Nascido nos Estados Unidos, o cineasta filho de uma brasileira foi voluntário no projeto numa de suas habituais passagens pelo Brasil. Saiu de lá com a ideia de retornar para fazerem um filme juntos.

“Essa experiência me marcou muito e, desde então, passei por muitas coisas”, diz. “Minha mãe morreu, eu voltei para o Brasil para ficar um tempo aqui e me reconectei com meus amigos do Querô. A ideia para o filme veio, eu apresentei e fechamos essa parceria.”

Foram cerca de 60 jovens envolvidos na produção de “Sócrates”, de captadores de som a Thayná Mantesso, uma das roteiristas. Moratto conta que, por serem moradores da periferia santista, eles ajudaram a tornar sua história verossímil.

“O que diferencia esse filme é que as pessoas que vivem essa realidade o fizeram, tornando a trama autêntica e respeitosa. Eu tenho muito orgulho de poder gerar empatia com o filme e de unir as pessoas, porque falamos de algo que é universal, de dor e sofrimento. E isso não tem raça ou orientação sexual, isso é humano.”

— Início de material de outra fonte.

/-- STUB 2 (A PRIORI; L in Lean — the route's support `DeepSlowGradient` applied at the level
`ν/r ≥ l`, plus the energy inequality).  **Deep-slow production budget.**  Same class; for every
level `l > 0`, delay `τ ∈ (0,T)` and radius `r` with `0 < r ≤ ν/l`, `r² ≤ ν τ`, there is `C` such
that for all `t < T` the production is integrable on the DEEP piece of the slow class —
`0 < s < t`, `|u(s,x)| ≤ l`, `s ≥ τ`, and `|u| ≤ l` on the whole backward cylinder
`[s − r²/ν, s] × B̄(x, r)` (cylinder Reynolds number `l r/ν ≤ 1`) — with `∫ |P| ≤ C`.
Mechanism: local regularity at Reynolds number `≤ 1` gives `|∇u(s,x)| ≤ C'(ν, r, ‖u 0‖₂)` at
every deep point (Serrin 1962: canonical pressure = local part from `|u| ≤ l` + harmonic far part
from the energy; local energy inequality; vorticity bootstrap), so `|P| ≤ |ω|²|∇u| ≤ 2C'|∇u|²_F`,
and `∫₀ᵀ∫ |∇u|²_F ≤ ‖u 0‖₂²/(2ν)` by the Leray–Hopf energy inequality (the weak gradient is
`fderiv` for a classical solution); measurability of the deep piece: it is cut out of the slab by a
closed condition (continuity of `u` on `[0,T) × ℝ³`). [Serrin1962, CKN1982, KNSS2009, Leray1934] -/
theorem stub_deepSlowProduction :
    ∀ (ν T : ℝ), 0 < ν → 0 < T →
      ∀ (u : ℝ → EuclideanSpace ℝ (Fin 3) → EuclideanSpace ℝ (Fin 3))
        (p : ℝ → EuclideanSpace ℝ (Fin 3) → ℝ),
        Literature.Analysis.FluidPDE.IsClassicalNSSolutionOn (Set.Ico 0 T) ν 0 u p →
        Literature.Analysis.FluidPDE.IsLerayHopfOn T ν 0 (u 0) u →
        Literature.Analysis.FluidPDE.HasRapidSpatialDecay (u 0) →
        ∀ l : ℝ, 0 < l → ∀ τ : ℝ, 0 < τ → τ < T → ∀ r : ℝ, 0 < r → r ≤ ν / l → r ^ 2 ≤ ν * τ →
          ∃ C : ℝ, ∀ t ∈ Set.Ico 0 T,
            MeasureTheory.IntegrableOn
              (fun z : ℝ × EuclideanSpace ℝ (Fin 3) =>
                inner ℝ (Literature.Analysis.FluidPDE.curl (u z.1) z.2)
                  (fderiv ℝ (u z.1) z.2 (Literature.Analysis.FluidPDE.curl (u z.1) z.2)))
              ({z : ℝ × EuclideanSpace ℝ (Fin 3) | z.1 ∈ Set.Ioo 0 t ∧ ‖u z.1 z.2‖ ≤ l} ∩
                {z : ℝ × EuclideanSpace ℝ (Fin 3) | τ ≤ z.1 ∧
                  ∀ s ∈ Set.Icc (z.1 - r ^ 2 / ν) z.1, ∀ y ∈ Metric.closedBall z.2 r,
                    ‖u s y‖ ≤ l}) ∧
            ∫ z in ({z : ℝ × EuclideanSpace ℝ (Fin 3) | z.1 ∈ Set.Ioo 0 t ∧ ‖u z.1 z.2‖ ≤ l} ∩
                {z : ℝ × EuclideanSpace ℝ (Fin 3) | τ ≤ z.1 ∧
                  ∀ s ∈ Set.Icc (z.1 - r ^ 2 / ν) z.1, ∀ y ∈ Metric.closedBall z.2 r,
                    ‖u s y‖ ≤ l}),
              |inner ℝ (Literature.Analysis.FluidPDE.curl (u z.1) z.2)
                (fderiv ℝ (u z.1) z.2 (Literature.Analysis.FluidPDE.curl (u z.1) z.2))| ≤ C := by
  sorry

/-- STUB 3 (OPEN — the content of the crux, hardest).  **Collar production budget.**  Same class;
for every level `l > 0` there are a delay `τ ∈ (0,T)`, a radius `r` with `0 < r ≤ ν/l`, `r² ≤ ν τ`,
and `C` such that for all `t < T` the production is integrable on the COLLAR piece of the slow
class — `0 < s < t`, `|u(s,x)| ≤ l`, `s ≥ τ`, and `|u(s',y)| > l` at SOME point of the backward
cylinder `[s − r²/ν, s] × B̄(x, r)` (the parabolic `r`-collar of the fast set inside the slow
class) — with `∫ P ≤ C` (one-sided, as in the crux; by Betchov on velocity classes the slow-class
integral is `−4∫∫ det S`).  Why it might fail: exactly why the crux might — critical a-priori
statement (`EnergySupercriticality`); a strained near-stagnant collar (degenerate stagnation sheet,
contribution `G²·l·Area`) or a filamentary fast set with a fat collar; nondegenerate stagnation
points are harmless (`≲ l³` per unit time).  Given stubs 1–2 (absolutely bounded pieces) it is
equivalent to the crux at level `l`, for any admissible `(τ, r)`. [Constantin1990, Miller2019,
Serrin1962, Hou2022PotentiallySingularNS] -/
theorem stub_collarProduction :
    ∀ (ν T : ℝ), 0 < ν → 0 < T →
      ∀ (u : ℝ → EuclideanSpace ℝ (Fin 3) → EuclideanSpace ℝ (Fin 3))
        (p : ℝ → EuclideanSpace ℝ (Fin 3) → ℝ),
        Literature.Analysis.FluidPDE.IsClassicalNSSolutionOn (Set.Ico 0 T) ν 0 u p →
        Literature.Analysis.FluidPDE.IsLerayHopfOn T ν 0 (u 0) u →
        Literature.Analysis.FluidPDE.HasRapidSpatialDecay (u 0) →
        ∀ l : ℝ, 0 < l → ∃ τ : ℝ, 0 < τ ∧ τ < T ∧ ∃ r : ℝ, 0 < r ∧ r ≤ ν / l ∧ r ^ 2 ≤ ν * τ ∧
          ∃ C : ℝ, ∀ t ∈ Set.Ico 0 T,
            MeasureTheory.IntegrableOn
              (fun z : ℝ × EuclideanSpace ℝ (Fin 3) =>
                inner ℝ (Literature.Analysis.FluidPDE.curl (u z.1) z.2)
                  (fderiv ℝ (u z.1) z.2 (Literature.Analysis.FluidPDE.curl (u z.1) z.2)))
              ({z : ℝ × EuclideanSpace ℝ (Fin 3) | z.1 ∈ Set.Ioo 0 t ∧ ‖u z.1 z.2‖ ≤ l} ∩
                {z : ℝ × EuclideanSpace ℝ (Fin 3) | τ ≤ z.1 ∧
                  ∃ s ∈ Set.Icc (z.1 - r ^ 2 / ν) z.1, ∃ y ∈ Metric.closedBall z.2 r,
                    l < ‖u s y‖}) ∧
            ∫ z in ({z : ℝ × EuclideanSpace ℝ (Fin 3) | z.1 ∈ Set.Ioo 0 t ∧ ‖u z.1 z.2‖ ≤ l} ∩
                {z : ℝ × EuclideanSpace ℝ (Fin 3) | τ ≤ z.1 ∧
                  ∃ s ∈ Set.Icc (z.1 - r ^ 2 / ν) z.1, ∃ y ∈ Metric.closedBall z.2 r,
                    l < ‖u s y‖}),
              inner ℝ (Literature.Analysis.FluidPDE.curl (u z.1) z.2)
                (fderiv ℝ (u z.1) z.2 (Literature.Analysis.FluidPDE.curl (u z.1) z.2)) ≤ C := by
  sorry

/-! ## Glue (sorry-free) -/

section Glue

variable (u : ℝ → EuclideanSpace ℝ (Fin 3) → EuclideanSpace ℝ (Fin 3))

/-- The enstrophy-production density `⟪ω, ∇u ω⟫` at a space-time point (glue abbreviation). -/
private def production (z : ℝ × EuclideanSpace ℝ (Fin 3)) : ℝ :=
  inner ℝ (Literature.Analysis.FluidPDE.curl (u z.1) z.2)
    (fderiv ℝ (u z.1) z.2 (Literature.Analysis.FluidPDE.curl (u z.1) z.2))

/-- The slow space-time class up to time `t` at level `l` (glue abbreviation). -/
private def slowSet (l t : ℝ) : Set (ℝ × EuclideanSpace ℝ (Fin 3)) :=
  {z : ℝ × EuclideanSpace ℝ (Fin 3) | z.1 ∈ Set.Ioo 0 t ∧ ‖u z.1 z.2‖ ≤ l}

/-- The deep region: delay at least `τ` and a slow backward `(r²/ν, r)`-cylinder. -/
private def deepSet (ν l τ r : ℝ) : Set (ℝ × EuclideanSpace ℝ (Fin 3)) :=
  {z : ℝ × EuclideanSpace ℝ (Fin 3) | τ ≤ z.1 ∧
    ∀ s ∈ Set.Icc (z.1 - r ^ 2 / ν) z.1, ∀ y ∈ Metric.closedBall z.2 r, ‖u s y‖ ≤ l}

/-- The collar region: delay at least `τ` and a fast point in the backward cylinder. -/
private def collarSet (ν l τ r : ℝ) : Set (ℝ × EuclideanSpace ℝ (Fin 3)) :=
  {z : ℝ × EuclideanSpace ℝ (Fin 3) | τ ≤ z.1 ∧
    ∃ s ∈ Set.Icc (z.1 - r ^ 2 / ν) z.1, ∃ y ∈ Metric.closedBall z.2 r, l < ‖u s y‖}

/-- Closed proxy of the deep region inside the slab `τ ≤ s ≤ t`: an intersection over the
compact parameter set of the cylinder of closed sublevel conditions. -/
private def proxySet (ν l τ r t : ℝ) : Set (ℝ × EuclideanSpace ℝ (Fin 3)) :=
  ⋂ σ ∈ Set.Icc (0 : ℝ) (r ^ 2 / ν), ⋂ η ∈ Metric.closedBall (0 : EuclideanSpace ℝ (Fin 3)) r,
    ({z : ℝ × EuclideanSpace ℝ (Fin 3) | z.1 ∈ Set.Icc τ t} ∩
      (fun z : ℝ × EuclideanSpace ℝ (Fin 3) => u (z.1 - σ) (z.2 + η)) ⁻¹'
        Metric.closedBall (0 : EuclideanSpace ℝ (Fin 3)) l)

variable {u}

/-- The proxy is closed, hence measurable, as soon as `u` is continuous on `[0,T) × ℝ³`,
`r² ≤ ν τ` and `t < T` (every shifted cylinder point stays in the domain of continuity). -/
private theorem measurableSet_proxySet {ν l τ r t T : ℝ} (hν : 0 < ν) (hrτ : r ^ 2 ≤ ν * τ)
    (htT : t < T)
    (hU : ContinuousOn (Function.uncurry u) (Set.Ico 0 T ×ˢ (Set.univ : Set (EuclideanSpace ℝ (Fin 3))))) :
    MeasurableSet (proxySet u ν l τ r t) := by
  refine IsClosed.measurableSet ?_
  refine isClosed_biInter fun σ hσ => isClosed_biInter fun η _ => ?_
  refine ContinuousOn.preimage_isClosed_of_isClosed ?_ (isClosed_Icc.preimage continuous_fst)
    Metric.isClosed_closedBall
  have hg : Continuous fun z : ℝ × EuclideanSpace ℝ (Fin 3) =>
      ((z.1 - σ, z.2 + η) : ℝ × EuclideanSpace ℝ (Fin 3)) :=
    (continuous_fst.sub continuous_const).prodMk (continuous_snd.add continuous_const)
  have hστ : r ^ 2 / ν ≤ τ := by
    rw [div_le_iff₀ hν]
    linarith
  have hmaps : Set.MapsTo (fun z : ℝ × EuclideanSpace ℝ (Fin 3) =>
      ((z.1 - σ, z.2 + η) : ℝ × EuclideanSpace ℝ (Fin 3)))
      {z : ℝ × EuclideanSpace ℝ (Fin 3) | z.1 ∈ Set.Icc τ t}
      (Set.Ico 0 T ×ˢ (Set.univ : Set (EuclideanSpace ℝ (Fin 3)))) := by
    intro z hz
    refine Set.mk_mem_prod ⟨?_, ?_⟩ (Set.mem_univ _)
    · have h1 := hσ.2
      have h2 := hz.1
      linarith
    · have h1 := hσ.1
      have h2 := hz.2
      linarith
  exact hU.comp hg.continuousOn hmaps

Foi esse pensamento que o levou ao encontro de seu protagonista —Christian Malheiros é outro jovem da periferia de Santos, agora alçado à fama pelo seriado “Sintonia”, da Netflix, em que vive um garoto que se envolve com o tráfico.

“Quando abriram os testes para ‘Sócrates’, eu não tive interesse, achava que não era pra mim”, conta o ator. “Eu estava dando aula em um projeto social de teatro e perguntaram se alguém da turma queria tentar. Os alunos não quiseram e insistiram que eu fosse.”

O caminho de Malheiros cruzou com o cinema graças ao antigo programa Mais Educação, do governo federal, que de acordo com ele é “cheio de talentos para serem descobertos”, como no Querô.

“Eu sou um jovem negro da periferia e iniciativas como essas são ferramentas de transformação para jovens como eu, que não têm perspectiva e estão próximos do caminho das drogas.”

Mesmo com essa temática e do modo como “Sócrates” foi produzido, o ator diz que a ideia nunca foi militar por meio do filme. “Nós não levantamos bandeiras, nós estamos falando de uma vida normal. Tocamos em rejeição, homofobia, negritude, juventude, periferia, estrutura familiar, falamos de várias coisas. Então as pessoas assistem ao filme e podem se identificar com diversos aspectos do personagem.”

A cena mais difícil de fazer, conta Malheiros, foi a que o protagonista precisa comer restos de comida do lixo, algo que o remeteu a seu passado, quando chegou a passar fome. “Todos esses jovens que trabalharam no filme têm um pouco de Sócrates.”